Editor's note: It's been three years since I first published this essay at Africana.com in 2001. I was rummaging through old files and found it and thought, wow. I want to read this again. How do I feel about this piece now? Does it still hurt?
I culled "Sissy" from a larger, unwieldy essay called "Weak," which may never see the light of day because it hurts too much to read it. "Sissy" is "Weak-lite." My editor at Africana.com asked me if I had anything personal I would like to publish in concert with a piece Aida Croal wrote called "Black and Gay in Y2K." Back then I was only reviewing music. I had just thrown up "Weak" and edited a more readable, considerably shorter version of it for Blackplanet.com a month before.
It meant a lot to me to "come out" in Africana.com because although I had been publicly out since 1995 (hometown newspaper) 99.9% of my work had been published in black LGBT/SGL publications. "Sissy" provoked people and several (about 300) emailed me and told me why. "This is my story." "My son is gay and I don't know how to help him." "You'll burn in hell, sinner." Overall most people were supportive. I was overwhelmed. I think the "sissy" finally won.

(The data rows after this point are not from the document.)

/-- **SPAN lifts (the twin-peeling step).**  Hypotheses: `𝒦'` avoids `c`; every `W ∈ 𝒲` with
`c ∉ W` and `W ∪ {c} ∈ 𝒲` equals `w₀` (at most one twin pair along `c`); POS and SPAN for `𝒦'` on the
peeled columns `W \ c`, `W ∈ 𝒲`.  Conclusion: SPAN for `{{c}} ∪ 𝒦'` on `𝒲`.  The coefficient of the new
form is `a = (g(w₀) - g(w₀ ∪ c)) / B_{𝒦'}(w₀)`; the old forms represent the fibre-constant remainder. -/
theorem span_insert_singleton (𝒦 : Finset (Finset (Fin h))) (c : Fin h)
    (hfree : ∀ V ∈ 𝒦, c ∉ V) (𝒲 : Finset (Finset (Fin h))) (w₀ : Finset (Fin h))
    (htwin : ∀ W ∈ 𝒲, c ∉ W → insert c W ∈ 𝒲 → W = w₀)
    (hpos : ∀ W ∈ 𝒲, coeff (∑ a ∈ (∅ : Finset (Fin h)), Finsupp.single (Fin.castAdd h a) 1 +
        ∑ c' ∈ W.erase c, Finsupp.single (Fin.natAdd h c') 1)
      (∏ V ∈ 𝒦, (C 1 + ∑ a, C ((fun (_ : Fin h) (_ : Finset (Fin h)) =>
        (0 : ℂ)) a V) * X (Fin.castAdd h a) + ∑ c', C (if c' ∈ V then (1 : ℂ) else 0) * X (Fin.natAdd h c') :
        MvPolynomial (Fin (h + h)) ℂ)) ≠ 0)
    (hspan : ∀ g : Finset (Fin h) → ℂ, ∃ cV : Finset (Fin h) → ℂ, ∀ W ∈ 𝒲,
      ∑ V ∈ 𝒦, cV V * coeff (∑ a ∈ (∅ : Finset (Fin h)), Finsupp.single (Fin.castAdd h a) 1 +
          ∑ c' ∈ W.erase c, Finsupp.single (Fin.natAdd h c') 1)
        (∏ V' ∈ 𝒦.erase V, (C 1 + ∑ a, C ((fun (_ : Fin h) (_ : Finset (Fin h)) =>
          (0 : ℂ)) a V') * X (Fin.castAdd h a) + ∑ c', C (if c' ∈ V' then (1 : ℂ) else 0) *
          X (Fin.natAdd h c') : MvPolynomial (Fin (h + h)) ℂ)) = g (W.erase c)) :
    ∀ g : Finset (Fin h) → ℂ, ∃ cV : Finset (Fin h) → ℂ, ∀ W ∈ 𝒲,
      ∑ V ∈ insert ({c} : Finset (Fin h)) 𝒦, cV V *
        coeff (∑ a ∈ (∅ : Finset (Fin h)), Finsupp.single (Fin.castAdd h a) 1 +
          ∑ c' ∈ W, Finsupp.single (Fin.natAdd h c') 1)
        (∏ V' ∈ (insert ({c} : Finset (Fin h)) 𝒦).erase V, (C 1 + ∑ a, C ((fun (_ : Fin h)
          (_ : Finset (Fin h)) => (0 : ℂ)) a V') * X (Fin.castAdd h a) +
          ∑ c', C (if c' ∈ V' then (1 : ℂ) else 0) * X (Fin.natAdd h c') : MvPolynomial (Fin (h + h)) ℂ)) =
      g W := by
  classical
  intro g
  -- the full product of the old forms, on squarefree monomials
  set B : Finset (Fin h) → ℂ := fun W' => coeff (∑ a ∈ (∅ : Finset (Fin h)),
      Finsupp.single (Fin.castAdd h a) 1 + ∑ c' ∈ W', Finsupp.single (Fin.natAdd h c') 1)
    (∏ V ∈ 𝒦, (C 1 + ∑ a, C ((fun (_ : Fin h) (_ : Finset (Fin h)) =>
      (0 : ℂ)) a V) * X (Fin.castAdd h a) + ∑ c', C (if c' ∈ V then (1 : ℂ) else 0) * X (Fin.natAdd h c') :
      MvPolynomial (Fin (h + h)) ℂ)) with hB
  -- the coefficient of the new form and the corrected target on the peeled columns
  set a : ℂ := if (w₀ ∈ 𝒲 ∧ c ∉ w₀ ∧ insert c w₀ ∈ 𝒲) then (g w₀ - g (insert c w₀)) / B w₀ else 0
    with ha
  set g' : Finset (Fin h) → ℂ := fun W' =>
    if (insert c W' ∈ 𝒲 ∧ c ∉ W') then g (insert c W') else g W' - a * B W' with hg'
  obtain ⟨cV', hcV'⟩ := hspan g'
  refine ⟨fun V => if V = {c} then a else cV' V, fun W hW => ?_⟩
  rw [Finset.sum_insert (singleton_not_mem_of_free 𝒦 c hfree)]
  dsimp only
  rw [if_pos rfl, coeff_looProd_insert_singleton_self 𝒦 c hfree W]
  have hrest : ∑ V ∈ 𝒦, (if V = {c} then a else cV' V) *
      coeff (∑ a ∈ (∅ : Finset (Fin h)), Finsupp.single (Fin.castAdd h a) 1 +
          ∑ c' ∈ W, Finsupp.single (Fin.natAdd h c') 1)
        (∏ V' ∈ (insert ({c} : Finset (Fin h)) 𝒦).erase V, (C 1 + ∑ a, C ((fun (_ : Fin h)
          (_ : Finset (Fin h)) => (0 : ℂ)) a V') * X (Fin.castAdd h a) +
          ∑ c', C (if c' ∈ V' then (1 : ℂ) else 0) * X (Fin.natAdd h c') : MvPolynomial (Fin (h + h)) ℂ)) =
      g' (W.erase c) := by
    rw [← hcV' W hW]
    refine Finset.sum_congr rfl fun V hV => ?_
    have hne : V ≠ {c} := fun e => hfree V hV (e ▸ Finset.mem_singleton_self c)
    rw [if_neg hne, coeff_looProd_insert_singleton_of_mem 𝒦 c hfree V hV W]
  rw [hrest]
  by_cases hcW : c ∈ W
  · -- a column containing `c`: the new form contributes nothing, `g'` reads `g` off the twin above
    rw [if_pos hcW, mul_zero, zero_add, hg']
    dsimp only
    rw [Finset.insert_erase hcW, if_pos ⟨hW, Finset.notMem_erase c W⟩]
  · rw [if_neg hcW, Finset.erase_eq_of_notMem hcW, hg']
    dsimp only
    by_cases htw : insert c W ∈ 𝒲
    · -- the twin pair: `W = w₀`
      have hW0 : W = w₀ := htwin W hW hcW htw
      rw [if_pos ⟨htw, hcW⟩, ha, if_pos ⟨hW0 ▸ hW, hW0 ▸ hcW, hW0 ▸ htw⟩, ← hW0]
      have hBW : B W ≠ 0 := by
        have := hpos W hW
        rwa [Finset.erase_eq_of_notMem hcW] at this
      field_simp
      ring
    · rw [if_neg (fun h' => htw h'.1)]
      ring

How do I feel about this piece now? It feels like I'm on my own side. Does it still hurt? No, but it tingles when I think about it.
I Was a Teenage Sissy... and I Still Am
Weak was what I thought I was when I was a child. A weakling. Not strong. Skinny as all-get-out. I couldn`t prevent the occasional flying fists in my eye, my stomach, or chest. I was slapped. Punched. Beaten.
But I don`t have to tell you this, dear reader; you either watched or participated, remember? Nobody could know more and strangely enough, less--about me than you. See I was the faggot you taunted at school, the one you chased home and pummeled for fun and sport. I was the little boy who chose dolls over trucks, running instead of fighting, and dancing up a storm instead of acting tough. The prissy one, the skinny one, the punk, the homo, the one with a little sugar in his coffee. That was me. Probably still is me, to hear some tell it.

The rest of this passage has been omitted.